Intro to GPGPU Programming with Cuda
Intro to GPGPU Programming with CudaIntro to GPGPU Programming with Cuda
Intro to GPGPU Programming with Cuda
 
Gcn performance ftw by stephan hodes
Gcn performance ftw by stephan hodesGcn performance ftw by stephan hodes
Gcn performance ftw by stephan hodes
 
GCD-FPGA-Based-DesignE
GCD-FPGA-Based-DesignEGCD-FPGA-Based-DesignE
GCD-FPGA-Based-DesignE
 

Recently uploaded

What are the features of Vehicle Tracking System?

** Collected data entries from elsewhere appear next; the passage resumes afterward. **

import Literature.AlgebraicGeometry.Resolution.PatchingMorphismStep
import Literature.AlgebraicGeometry.Resolution.RationalFunctionsToProjectiveSpaceConverse
import Literature.AlgebraicGeometry.Resolution.RegularCentreBlowupSeqExtensionIso
import Literature.AlgebraicGeometry.Resolution.FundamentalLocus
import HarnessLib

/-!
# Zariski–Piltant patching, Step 5: patching two models along a morphism without bad curves

Topic: `Literature/AlgebraicGeometry/Resolution`. The last step of the proof of Piltant 2013,
Prop. 5.1 (Zariski's patching of two projective models), for the usual regularity property
`P = P_reg`, with Axiom 4 := Cossart–Piltant's principalization (the HYPOTHESIS
`hP : CossartPiltant2019Principalization`, as in `PatchingMorphismStep.lean`):

> Piltant 2013, proof of Prop. 5.1, Step 5 (p. 116): "Since there is no bad `x'` for `Σ'₁`, any
> irreducible component of `F_{η'}` is either identically contained in `f₁⁻¹(Reg_P(X₁))` or is
> contained in `Σ'₁`. Let `F₁ := F_{η'} ∩ f₁⁻¹(Reg_P X₁)`, `U₁ := X'₁ ∖ F₁` and
> `U₂ := f₁⁻¹(Reg_P X₁)` … By axiom 4 and (i), there exists a birational projective morphism
> `ε : Y₁ → X'₁` such that `𝓘𝒪_{ε⁻¹(U₂)}` is locally principal and `ε⁻¹(U₂) ⊆ Reg_P(Y₁)` and
> `ε⁻¹(U) ≃ U` … `V₁` and `V₂` glue along `ε⁻¹(U) ≃ η'⁻¹(U)` to a proper model `Y/k` of `K` … `Y`
> satisfies the conclusion of the proposition."

Setting: `η : B → A` a morphism of projective models of `K/k`, a non-empty open `U₂ ⊆ Reg A`
(Piltant's `U₂ = f₁⁻¹(Reg_P X₁)`) carrying Piltant's Axiom 4 for `P = P_reg` (in dimension three
supplied by `hP`), such that **no point of indeterminacy of `A ⋯→ B` inside `U₂` specialises out
of `U₂`** (`closure (Ind ∩ U₂) ⊆ U₂`, `Ind = {a | 𝒪_{A,a}` has no centre on `B}`; Piltant's
"there exists no bad `x`"). Conclusion (`ProjModel.exists_regLe_pair_of_closure_subset`): a
projective model `Y` dominating `A` and `B` with `ψ_A⁻¹(U₂) ⊆ Reg Y` and `ψ_B⁻¹(Reg B) ⊆ Reg Y`;
the case `U₂ = Reg A` with the hypothesis on the fundamental locus `F_η ⊇ Ind` of `η⁻¹` is
`ProjModel.exists_regLe_pair_of_closure_fundamentalLocus_subset`. The gluing of
the printed proof is replaced by the join (closure of the graph): `Y = J(A″, B)` where
`ρ : A″ → A` principalizes, on `Reg A`, the base ideal of the rational map `A ⋯→ B ⊆ ℙⁿ`
(`CossartPiltant2019Principalization` + `IsRegularCentreBlowupSeq.exists_extension_full`); `Y`
is `A″` over the open where `A″ ⋯→ B` is defined (⊇ `ρ⁻¹(Reg A)`, regular) and is `B` over
`η⁻¹(P)`, `P = A ∖ closure (F_η ∩ Reg A) ⊇ Sing A`, where `ρ` is an isomorphism. PROVED here:

* `ProjModel.isDefinedAt_of_isIso_morphismRestrict` — the rational map `A ⋯→ B ⊆ ℙⁿ` is defined
  wherever `η : B → A` is a local isomorphism; `ProjModel.not_isDefinedAt_subset_fundamentalLocus`,
  `ProjModel.not_hasCentre_subset_fundamentalLocus`;
* `ProjModel.exists_regLe_pair_of_closure_subset` — **Step 5** over an open `U₂ ⊆ Reg A`;
  `ProjModel.exists_regLe_pair_of_closure_fundamentalLocus_subset` (`U₂ = Reg A`),
  `ProjModel.exists_regLe_pair_of_principalization` (dimension three).

## References

* O. Piltant, RACSAM 107 (2013), Prop. 5.1, proof, Step 5; Lemma 3.3. [Piltant2013]
* O. Zariski, Ann. of Math. 45 (1944), Fundamental theorem p. 539 (via Piltant).
* V. Cossart, O. Piltant, J. Algebra 529 (2019), Prop. 4.4 and proof of Prop. 4.6, Step 3.
  [CossartPiltant2019]
-/

noncomputable section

What are the features of Vehicle Tracking System?What are the features of Vehicle Tracking System?
What are the features of Vehicle Tracking System?Watsoo Telematics
 
XpertSolvers: Your Partner in Building Innovative Software Solutions
XpertSolvers: Your Partner in Building Innovative Software SolutionsXpertSolvers: Your Partner in Building Innovative Software Solutions
XpertSolvers: Your Partner in Building Innovative Software SolutionsMehedi Hasan Shohan
 
Try MyIntelliAccount Cloud Accounting Software As A Service Solution Risk Fre...

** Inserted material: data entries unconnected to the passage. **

import Literature.Computability.MetaComplexity.RefutationCNFUpperSteps
import Literature.Computability.MetaComplexity.RefutationCNFHardness
import HarnessLib

/-!
# Pudlák's refutation of `RREF(F,s)`: assembly and the length bound `O((snm)²)`

We complete the proof of the upper bound [Atserias–Müller 2020, Lemma 11]: for a satisfiable
CNF `F` with `n ≥ 1` variables and `m ≥ 1` clauses and `s ≥ 1` lines, `RREF(F,s)` has a
Resolution refutation of length `O((snm)²)`.

* `RefCNF.Pudlak.stepList_refutation` — the whole list `refutation α n m t` of
  `RefutationCNFUpperDefs.lean` is a step list over the axioms of `RREF(F, t+1)` (blocks of the
  lines `0, …, t` by `stepList_lineBlock`, each providing `True(u)` for the later ones, then the
  final block);
* `RefCNF.Pudlak.length_refutation_le` — it has at most `17 · (snm)²` clauses;
* `StepList.image`, `RefCNF.clauseSet_toNat` — transport of step lists along the injective
  renaming `RefVar.code` of the variables into `ℕ`;
* `RefCNF.Pudlak.minResRefutationSize_rrefCNF_le` — hence
  `minResRefutationSize (rrefCNF F s) ≤ 68 · (snm)²` (four lines per step,
  `StepList.minResRefutationSize_le`).

* `rrefCNF_upperBound_holds` — the discharge of the named fact `rrefCNF_upperBound` of
  `RefutationCNF.lean` (constant `c = 68`), and `rrefGadget_hardness_of_lowerBound` — [AM20, Thm 2]
  for the gadget (`rrefGadget_hardness`) conditional on the lower bound [AM20, Lemma 10]
  (`rrefCNF_lowerBound`) alone, via the §6 derivation of `RefutationCNFHardness.lean`. (They live
  here, in a file importing `RefutationCNF.lean`, rather than in the sibling `RefutationCNFProofs.lean`,
  which other proof developments extend concurrently.)

## References

* A. Atserias, M. Müller, *Automating Resolution is NP-hard*, J. ACM 67(5) (2020), Art. 31;
  arXiv:1904.02991, §5, Lemma 11 ("In fact, p(s,n,m) ∈ O((snm)²)").
* P. Pudlák, *On reducibility and symmetry of disjoint NP pairs*, TCS 295 (2003), §4.
-/

namespace Literature.Computability.MetaComplexity

open _root_.Computability Complexity

/-! ### Transport of step lists along an injective renaming of the variables -/

section Transport

variable {ν μ : Type*} [DecidableEq ν] [DecidableEq μ]

omit [DecidableEq ν] [DecidableEq μ] in
/-- Renaming the variables of literals along an injective map is injective. [folklore] -/
theorem literal_rename_injective {f : ν → μ} (hf : Function.Injective f) :
    Function.Injective (fun l : Literal ν => ((f l.1, l.2) : Literal μ)) := by
  intro a b h
  simp only [Prod.mk.injEq] at h
  exact Prod.ext (hf h.1) h.2

/-- A derivation step survives an injective renaming of the variables. [folklore] -/
theorem DerivStep.image {f : ν → μ} (hf : Function.Injective f) {A : Set (Finset (Literal ν))}
    {C : Finset (Literal ν)} (h : DerivStep A C) :
    DerivStep ((Finset.image fun l : Literal ν => ((f l.1, l.2) : Literal μ)) '' A)
      (C.image fun l => (f l.1, l.2)) := by
  have hinj := literal_rename_injective hf
  rcases h with ⟨D, hD, hDC⟩ | ⟨D, hD, E, hE, v, hvD, hvE, h₁, h₂⟩
  · exact .of_mem ⟨D, hD, rfl⟩ (Finset.image_subset_image hDC)
  · refine .of_res ⟨D, hD, rfl⟩ ⟨E, hE, rfl⟩ (v := f v) (Finset.mem_image.2 ⟨(v, true), hvD, rfl⟩)
      (Finset.mem_image.2 ⟨(v, false), hvE, rfl⟩) ?_ ?_
    · have := Finset.image_subset_image (f := fun l : Literal ν => ((f l.1, l.2) : Literal μ)) h₁
      rwa [Finset.image_erase hinj] at this
    · have := Finset.image_subset_image (f := fun l : Literal ν => ((f l.1, l.2) : Literal μ)) h₂
      rwa [Finset.image_erase hinj] at this

/-- A step list survives an injective renaming of the variables. [folklore] -/
theorem StepList.image {f : ν → μ} (hf : Function.Injective f) {A : Set (Finset (Literal ν))}
    {L : List (Finset (Literal ν))} (h : StepList A L) :
    StepList ((Finset.image fun l : Literal ν => ((f l.1, l.2) : Literal μ)) '' A)
      (L.map (Finset.image fun l => (f l.1, l.2))) := by
  induction L generalizing A with
  | nil => trivial
  | cons C L ih =>
    refine ⟨h.1.image hf, ?_⟩
    have := ih h.2
    rwa [Set.image_insert_eq] at this

end Transport

namespace RefCNF

/-- The axioms of `toNat φ` are the renamed axioms of `φ`. [folklore] -/
theorem clauseSet_toNat (φ : CNF RefVar) :
    clauseSet (toNat φ) =
      (Finset.image fun l : Literal RefVar => ((l.1.code, l.2) : Literal ℕ)) '' clauseSet φ := by
  have key : ∀ c : Clause RefVar, (c.map fun l => ((l.1.code, l.2) : Literal ℕ)).toFinset =
      c.toFinset.image fun l => (l.1.code, l.2) := by
    intro c; ext x; simp
  ext C
  simp only [mem_clauseSet_iff, toNat, Set.mem_image, List.mem_map]
  constructor
  · rintro ⟨c, ⟨c₀, hc₀, rfl⟩, rfl⟩
    exact ⟨c₀.toFinset, ⟨c₀, hc₀, rfl⟩, (key c₀).symm⟩
  · rintro ⟨D, ⟨c₀, hc₀, rfl⟩, rfl⟩
    exact ⟨_, ⟨c₀, hc₀, rfl⟩, key c₀⟩

namespace Pudlak

variable {X : List ℕ} {F : CNF ℕ} {α : ℕ → Bool}

/-- **Pudlák's refutation is a correct derivation**: the list `refutation α n m t` is a step list
over the axioms of `RREF(F, t+1)` (it ends with the empty clause).
[cite: AtseriasMuller2020, Lemma 11 (proof: True(u) for u = 1, …, s in order, then the empty
clause)] -/
theorem stepList_refutation
    (hT : ∀ j, ∀ hj : j < F.length, ∃ l ∈ F[j], X.idxOf l.1 < X.length ∧ α (X.idxOf l.1) = l.2)
    (t : ℕ) : StepList (clauseSet (rref X F (t + 1))) (refutation α X.length F.length t) := by
  unfold refutation
  refine StepList.append (stepList_flatMap_range fun u hu => ?_) ?_
  · exact stepList_lineBlock Set.subset_union_left hT hu
      fun v hv => Or.inr ⟨v, hv, trueCl_mem_lineBlock α _ _ _ v⟩
  · refine stepList_lastBlock Set.subset_union_left rfl (Or.inr ?_)
    exact List.mem_flatMap.2 ⟨t, List.mem_range.2 (Nat.lt_succ_self t), trueCl_mem_lineBlock α _ _ _ t⟩

/-- Monomials of degree at most two in each of `s, n, m ≥ 1` are at most `(snm)²`. [folklore] -/
theorem monomial_le_sq {s n m : ℕ} (hs : 1 ≤ s) (hn : 1 ≤ n) (hm : 1 ≤ m) {a b c : ℕ} (ha : a ≤ 2)
    (hb : b ≤ 2) (hc : c ≤ 2) : s ^ a * n ^ b * m ^ c ≤ (s * n * m) ^ 2 := by
  calc s ^ a * n ^ b * m ^ c ≤ s ^ 2 * n ^ 2 * m ^ 2 :=
        Nat.mul_le_mul (Nat.mul_le_mul (Nat.pow_le_pow_right hs ha) (Nat.pow_le_pow_right hn hb))
          (Nat.pow_le_pow_right hm hc)
    _ = (s * n * m) ^ 2 := by ring

/-- **Length of Pudlák's refutation**: at most `17 · (snm)²` clauses for `s = t + 1` lines and
`n, m ≥ 1`. [cite: AtseriasMuller2020, Lemma 11 ("In fact, p(s,n,m) ∈ O((snm)²)")] -/
theorem length_refutation_le (α : ℕ → Bool) {n m : ℕ} (hn : 1 ≤ n) (hm : 1 ≤ m) (t : ℕ) :
    (refutation α n m t).length ≤ 17 * ((t + 1) * n * m) ^ 2 := by
  obtain ⟨s, hs_def⟩ : ∃ s, s = t + 1 := ⟨_, rfl⟩
  have hs : 1 ≤ s := by omega
  rw [← hs_def]
  have hblock : ∀ u ∈ List.range s,
      (lineBlock α n m s u).length ≤ 2 * m + n * (s * (n + 3) + (s + 2)) + (n + 4) := by
    intro u hu
    rw [List.mem_range] at hu
    rw [length_lineBlock]
    gcongr
  have hflat : ((List.range s).flatMap (lineBlock α n m s)).length ≤
      s * (2 * m + n * (s * (n + 3) + (s + 2)) + (n + 4)) := by
    rw [List.length_flatMap]
    have := List.sum_le_card_nsmul ((List.range s).map fun u => (lineBlock α n m s u).length)
      (2 * m + n * (s * (n + 3) + (s + 2)) + (n + 4)) (by
        intro x hx
        obtain ⟨u, hu, rfl⟩ := List.mem_map.1 hx
        exact hblock u hu)
    simpa using this
  have htot : (refutation α n m t).length ≤
      s * (2 * m + n * (s * (n + 3) + (s + 2)) + (n + 4)) + (n + 2) := by
    unfold refutation
    rw [List.length_append, length_lastBlock, ← hs_def]
    exact Nat.add_le_add_right hflat _
  have h1 : s * m ≤ (s * n * m) ^ 2 := by
    simpa using monomial_le_sq hs hn hm (a := 1) (b := 0) (c := 1) (by norm_num) (by norm_num)
      (by norm_num)
  have h2 : s ^ 2 * n ^ 2 ≤ (s * n * m) ^ 2 := by
    simpa using monomial_le_sq hs hn hm (a := 2) (b := 2) (c := 0) le_rfl le_rfl (by norm_num)
  have h3 : s ^ 2 * n ≤ (s * n * m) ^ 2 := by
    simpa using monomial_le_sq hs hn hm (a := 2) (b := 1) (c := 0) le_rfl (by norm_num)
      (by norm_num)
  have h4 : s * n ≤ (s * n * m) ^ 2 := by
    simpa using monomial_le_sq hs hn hm (a := 1) (b := 1) (c := 0) (by norm_num) (by norm_num)
      (by norm_num)
  have h5 : s ≤ (s * n * m) ^ 2 := by
    simpa using monomial_le_sq hs hn hm (a := 1) (b := 0) (c := 0) (by norm_num) (by norm_num)
      (by norm_num)
  have h6 : n ≤ (s * n * m) ^ 2 := by
    simpa using monomial_le_sq hs hn hm (a := 0) (b := 1) (c := 0) (by norm_num) (by norm_num)
      (by norm_num)
  have h7 : 1 ≤ (s * n * m) ^ 2 := by
    simpa using monomial_le_sq hs hn hm (a := 0) (b := 0) (c := 0) (by norm_num) (by norm_num)
      (by norm_num)
  have hexp : s * (2 * m + n * (s * (n + 3) + (s + 2)) + (n + 4)) + (n + 2) =
      2 * (s * m) + s ^ 2 * n ^ 2 + 4 * (s ^ 2 * n) + 3 * (s * n) + 4 * s + n + 2 * 1 := by ring
  calc (refutation α n m t).length
      ≤ s * (2 * m + n * (s * (n + 3) + (s + 2)) + (n + 4)) + (n + 2) := htot
    _ = 2 * (s * m) + s ^ 2 * n ^ 2 + 4 * (s ^ 2 * n) + 3 * (s * n) + 4 * s + n + 2 * 1 := hexp
    _ ≤ 2 * (s * n * m) ^ 2 + (s * n * m) ^ 2 + 4 * (s * n * m) ^ 2 + 3 * (s * n * m) ^ 2 +
          4 * (s * n * m) ^ 2 + (s * n * m) ^ 2 + 2 * (s * n * m) ^ 2 := by gcongr
    _ = 17 * (s * n * m) ^ 2 := by ring

/-- The satisfying assignment, read through the sorted variable list `X = sortedVars F`, gives
every clause of `F` a literal `l` with `α (X.idxOf l.1) = l.2` where `α i := σ (X[i])`.
[cite: AtseriasMuller2020, proof of Lemma 11 ("Since α satisfies F we can choose for every
j ∈ [m] some i_j ∈ [n] such that X_{i_j}^{(α(X_{i_j}))} appears in C_j")] -/
theorem exists_true_literal {F : CNF ℕ} {σ : ℕ → Bool} (hσ : F.eval σ = true) (j : ℕ)
    (hj : j < F.length) :
    ∃ l ∈ F[j], (sortedVars F).idxOf l.1 < (sortedVars F).length ∧
      σ ((sortedVars F).getD ((sortedVars F).idxOf l.1) 0) = l.2 := by
  have hc : Clause.eval σ F[j] = true := (CNF.eval_eq_true_iff F σ).1 hσ _ (List.getElem_mem hj)
  obtain ⟨l, hl, hlt⟩ := List.any_eq_true.1 hc
  have hmem : l.1 ∈ sortedVars F := by
    rw [mem_sortedVars, CNF.vars, List.mem_toFinset]
    exact List.mem_map.2 ⟨l, List.mem_flatten.2 ⟨F[j], List.getElem_mem hj, hl⟩, rfl⟩
  have hidx : (sortedVars F).idxOf l.1 < (sortedVars F).length := List.idxOf_lt_length_iff.2 hmem
  refine ⟨l, hl, hidx, ?_⟩
  have hget : (sortedVars F).getD ((sortedVars F).idxOf l.1) 0 = l.1 := by
    rw [List.getD_eq_getElem?_getD, List.getElem?_eq_getElem hidx]
    simp
  rw [hget]
  simpa [Literal.eval] using hlt

/-- **The upper bound for `RREF(F,s)`** [AM20, Lemma 11] in our Resolution system: for a
satisfiable `F` with `n ≥ 1` variables, `m ≥ 1` clauses, and `s = t + 1` lines,
`minResRefutationSize (rrefCNF F s) ≤ 68 · (snm)²` (Pudlák's refutation realized with at most
four lines per step). [cite: AtseriasMuller2020, Lemma 11] -/
theorem minResRefutationSize_rrefCNF_le (F : CNF ℕ) (t : ℕ) (hn : 1 ≤ (CNF.vars F).card)
    (hm : 1 ≤ F.length) (hsat : F.Satisfiable) :
    minResRefutationSize (rrefCNF F (t + 1)) ≤
      ((68 * ((t + 1) * (CNF.vars F).card * F.length) ^ 2 : ℕ) : ℕ∞) := by
  obtain ⟨σ, hσ⟩ := hsat
  have hstep := (stepList_refutation (X := sortedVars F) (F := F)
    (α := fun i => σ ((sortedVars F).getD i 0)) (exists_true_literal hσ) t).image
      RefVar.code_injective
  rw [← clauseSet_toNat, ← rrefCNF_eq] at hstep
  have hempty : (∅ : Finset (Literal ℕ)) ∈ (refutation (fun i => σ ((sortedVars F).getD i 0))
      (sortedVars F).length F.length t).map
        (Finset.image fun l : Literal RefVar => ((l.1.code, l.2) : Literal ℕ)) :=
    List.mem_map.2 ⟨∅, empty_mem_refutation _ _ _ _, by simp⟩
  have hlen := length_refutation_le (fun i => σ ((sortedVars F).getD i 0))
    (n := (sortedVars F).length) (m := F.length) (by rwa [length_sortedVars]) hm t
  have hlen' : 4 * ((refutation (fun i => σ ((sortedVars F).getD i 0)) (sortedVars F).length
      F.length t).map (Finset.image fun l : Literal RefVar => ((l.1.code, l.2) : Literal ℕ))).length
        ≤ 68 * ((t + 1) * (CNF.vars F).card * F.length) ^ 2 := by
    rw [List.length_map, ← length_sortedVars]
    omega
  exact (StepList.minResRefutationSize_le hstep hempty).trans (by exact_mod_cast hlen')

end Pudlak

end RefCNF

/-! ### Discharge of `rrefCNF_upperBound`, and [AM20, Thm 2] conditional on Lemma 10 alone -/

/-- **Discharge of `rrefCNF_upperBound`** [Atserias–Müller 2020, Lemma 11]: for all `s, n, m ≥ 1`
and every satisfiable CNF `F` with `n` variables and `m` clauses, `RREF(F,s)` has a Resolution
refutation of length `≤ 68 · (snm)²` — Pudlák's refutation (derive `True(u)` for every line `u` in
order, then cut with (A21) and (A24)), formalized as the step list `RefCNF.Pudlak.refutation` of at
most `17 (snm)²` clauses, each realized by at most four lines of our calculus
(`RefCNF.Pudlak.minResRefutationSize_rrefCNF_le`).
[cite: AtseriasMuller2020, Lemma 11 (arXiv numbering; "p(s,n,m) ∈ O((snm)²)")] -/
theorem rrefCNF_upperBound_holds : rrefCNF_upperBound := by
  refine ⟨68, fun F s hs hn hm hsat => ?_⟩
  obtain ⟨t, rfl⟩ : ∃ t, s = t + 1 := ⟨s - 1, by omega⟩
  exact RefCNF.Pudlak.minResRefutationSize_rrefCNF_le F t hn hm hsat

/-- **Theorem 2 of [AM20] conditional on its Lemma 10 only**: with the upper bound discharged,
the hardness statement `rrefGadget_hardness` follows from the lower bound `rrefCNF_lowerBound`
alone. [cite: AtseriasMuller2020, Thm 2 (a)+(b) and §6] -/
theorem rrefGadget_hardness_of_lowerBound (hL : rrefCNF_lowerBound) : rrefGadget_hardness :=
  rrefGadget_hardness_of_bounds rrefCNF_upperBound_holds hL

end Literature.Computability.MetaComplexity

Try MyIntelliAccount Cloud Accounting Software As A Service Solution Risk Fre...Try MyIntelliAccount Cloud Accounting Software As A Service Solution Risk Fre...
Try MyIntelliAccount Cloud Accounting Software As A Service Solution Risk Fre...MyIntelliSource, Inc.
 
Salesforce Certified Field Service Consultant
Salesforce Certified Field Service ConsultantSalesforce Certified Field Service Consultant
Salesforce Certified Field Service ConsultantAxelRicardoTrocheRiq
 
Advancing Engineering with AI through the Next Generation of Strategic Projec...

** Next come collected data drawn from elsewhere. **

import Literature.AlgebraicGeometry.Motives.HodgeThetaSubalgebraUnitaryOrthogonalChainPos
import Literature.AlgebraicGeometry.Motives.HodgeThetaSubalgebraUnitaryFortyOneFortyThreeGoodRankCores
import Literature.AlgebraicGeometry.Motives.HodgeThetaSubalgebraUnitarySixteenTwentyFiveCore
import Literature.AlgebraicGeometry.Motives.HodgeThetaSubalgebraUnitaryTenThirtyThreeCore
import Literature.AlgebraicGeometry.Motives.HodgeThetaSubalgebraUnitaryThirtyThreeFortyCorePart1
import Literature.AlgebraicGeometry.Motives.HodgeThetaSubalgebraUnitaryThirtyThreeThirtyEightCorePart1
import Literature.AlgebraicGeometry.Motives.HodgeThetaSubalgebraUnitaryThirtyThreeThirtyFourCorePart1
import Literature.AlgebraicGeometry.Motives.HodgeThetaSubalgebraUnitaryThirtyThreeThirtyFourCorePart2
import Literature.AlgebraicGeometry.Motives.HodgeThetaSubalgebraUnitaryTwentyFiveTwentyEightCore
import Literature.AlgebraicGeometry.Motives.HodgeThetaSubalgebraUnitaryThirtyThreeFortySixCorePart2
import HarnessLib
import Literature.AlgebraicGeometry.Motives.HodgeThetaSubalgebraUnitaryEightCore
import Literature.AlgebraicGeometry.Motives.HodgeThetaSubalgebraUnitaryEightNineCore
import Literature.AlgebraicGeometry.Motives.HodgeThetaSubalgebraUnitaryFiveCoreAll
import Literature.AlgebraicGeometry.Motives.HodgeThetaSubalgebraUnitaryFourOddCore
import Literature.AlgebraicGeometry.Motives.HodgeThetaSubalgebraUnitaryNineElevenCore
import Literature.AlgebraicGeometry.Motives.HodgeThetaSubalgebraUnitaryNineTenCore
import Literature.AlgebraicGeometry.Motives.HodgeThetaSubalgebraUnitaryRankOneRaise
import Literature.AlgebraicGeometry.Motives.HodgeThetaSubalgebraUnitarySeventeenCore
import Literature.AlgebraicGeometry.Motives.HodgeThetaSubalgebraUnitarySixSevenCoreAll
import Literature.AlgebraicGeometry.Motives.HodgeThetaSubalgebraUnitaryThreeCoprimeCore
import Literature.AlgebraicGeometry.Motives.HodgeThetaSubalgebraUnitaryTwelveThirteenCore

Advancing Engineering with AI through the Next Generation of Strategic Projec...Advancing Engineering with AI through the Next Generation of Strategic Projec...
Advancing Engineering with AI through the Next Generation of Strategic Projec...OnePlan Solutions
 
Russian Call Girls in Karol Bagh Aasnvi ➡️ 8264348440 💋📞 Independent Escort S...
Russian Call Girls in Karol Bagh Aasnvi ➡️ 8264348440 💋📞 Independent Escort S...Russian Call Girls in Karol Bagh Aasnvi ➡️ 8264348440 💋📞 Independent Escort S...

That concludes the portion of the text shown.